Sa femme leva la tête avec surprise.

« Je viens de la fabrique, dit-il, et j’ai trouvé là, tranquillement installés à leurs métiers et à leurs broches, un tas de grands gaillards qui n’ont pas l’air de se douter qu’on se bat, et que les autres jeunes gens sont partis, le sac sur le dos.

— Mon ami, ces jeunes gens sont peut-être des soutiens de famille. Que peuvent-ils faire ?

— Jean est bien parti ! » reprit M. Defert avec véhémence, sans s’apercevoir combien son raisonnement était faux.

Mme Defert se garda bien de le lui faire remarquer. Il y avait quelque chose qu’elle voulait dire depuis quelque temps à son mari. Elle ne cherchait qu’une occasion favorable ; il venait de la lui fournir.

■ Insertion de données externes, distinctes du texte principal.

import Literature.NumberTheory.Sieve.FriedlanderIwaniecPrimesJacobiTwistedLargeLevel
import Literature.NumberTheory.Sieve.FriedlanderIwaniecPrimesJacobiTwistedOffDiagonal
import Literature.NumberTheory.Sieve.FriedlanderIwaniecPrimesJacobiTwistedEqualDenominators
import Literature.NumberTheory.Sieve.FriedlanderIwaniecPrimesJacobiTwistedParameterChoice
import Literature.NumberTheory.Sieve.FriedlanderIwaniecPrimesSmoothMajorantMellinKernel
import Literature.NumberTheory.Sieve.FriedlanderIwaniecPrimesCutoffFourierKernel
import Literature.NumberTheory.Sieve.DivisorBound
import HarnessLib

/-!
# Friedlander–Iwaniec, *The polynomial `X² + Y⁴` captures its primes*, §12: Proposition 12.1 —
# the regime `D < RS` of the flipped form

[FI, §12, p. 51 of arXiv:math/9811185 = Ann. of Math. (2) 148 (1998), 945–1040]: "Summing over `m`
and `c` we conclude that `V(D) ≪ {D + (DHRS)^{1/2}(log 2RS)⁴ + H⁻¹RS log 2RS + [D⁻¹(RS)^{3/2} + RS^{3/4}
 + SR^{3/4}](RS)^ε} ∑∑τ(r)|α_{rs}|²`.  We choose `H = (D⁻¹RS)^{1/3}` getting (12.4)."

This file PROVES that collection for the flipped form (`exists_jtVflip_le_of_lt`): with the majorant
`F` (`exists_majorant_mellinKernel`), the cutoff `g` at `a = S/(HR)`, `b = S/R`
(`exists_cutoff_fourierKernel`), the smoothed excised inequality (`jtVflip_le_smooth_excised`), the
diagonal `r₁ = r₂` (`norm_sum_eqDenom_le`), the off-diagonal reduction and bound
(`exists_norm_offDiag_le'`), the re-indexing `r = ct` (`sum_Icc_sum_Ioc_div_le`) and the parameter
bookkeeping (`rpow_third_bookkeeping`, `log_bookkeeping`).  No definitions, no named facts
(HOME/parity-ideate-lit/FI98-Prop121-MAP.md, step D-h of the g26 addendum).

## References

* J. Friedlander, H. Iwaniec, *The polynomial `X² + Y⁴` captures its primes*, Ann. of Math. (2) 148
  (1998), 945–1040, §12, Proposition 12.1, (12.4)–(12.17). [FriedlanderIwaniecAnnals1998]
-/

noncomputable section

open Finset Real Complex MeasureTheory
open scoped NumberTheorySymbols ArithmeticFunction.sigma ComplexConjugate

namespace Literature.NumberTheory.Sieve.FriedlanderIwaniecPrimes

« Voici, dit-elle, quelque chose qui me tourmente, et que je voulais te dire. Je n’entends rien aux affaires, et si je commets quelque hérésie, tu me le diras. Il me semble que les circonstances où nous nous trouvons créent à tout le monde des devoirs nouveaux. Tu vas peut-être trouver que je raisonne comme une femme ignorante. Mais ne pourrait-on pas, par exemple, promettre de continuer la paye aux familles de ceux qui s’en iraient ? Est-ce que ce serait une grand perte pour nous ?

— Mais oui, ma chère, assez grande et même très-grande.

— Je regrette…

— Ne regrette rien… c’est peut-être encore ce qu’il y a de mieux à faire. Oui, c’est une idée. Comme nous ne pouvons pas renouveler nos approvisionnements de laine, je prévois le moment où le travail s’arrêtera. Je songe avec terreur à ce que nous pourrons faire de nos ouvriers à ce moment-là. Ils commencent à être difficiles ; on les travaille beaucoup, même en ce moment, ce qui est incroyable. Si nous perdons un quart de nos travailleurs, le travail pourra se prolonger d’autant jusqu’à des jours meilleurs. C’est beaucoup de gagner du temps. Quant à l’argent que cela pourra nous coûter, de toutes façons ce sera de l’argent bien employé. Décidément, ton idée est excellente. Veux-tu me faire le plaisir de sonner Justine ? » Justine entra au coup de sonnette et fut chargée de prévenir M. Jolain qu’il faudrait réunir tous les ouvriers dans la grande cour, quand ils reviendraient de dîner.

Lorsque M. Defert entra dans la cour, il y régnait une grande agitation. M. Jolain n’ayant pu répondre aux questions des ouvriers sur l’objet de cette réunion, ceux-ci, excités déjà par les événements, se livraient aux suppositions les plus alarmantes ; on discutait bruyamment dans les groupes.

« Mes amis, dit M. Defert, écoutez-moi bien et comprenez-moi bien. Vous savez quelle est la situation du pays. La France a besoin d’hommes, et c’est un devoir pour tous ceux qui peuvent tenir un fusil, de partir à la défense de la patrie envahie. Beaucoup d’entre vous sont soutiens de famille ; s’ils ne partent pas, j’en suis sûr, c’est qu’ils ne veulent pas laisser les leurs dans la misère. Pendant toute la durée de la guerre, je me charge de leurs familles. »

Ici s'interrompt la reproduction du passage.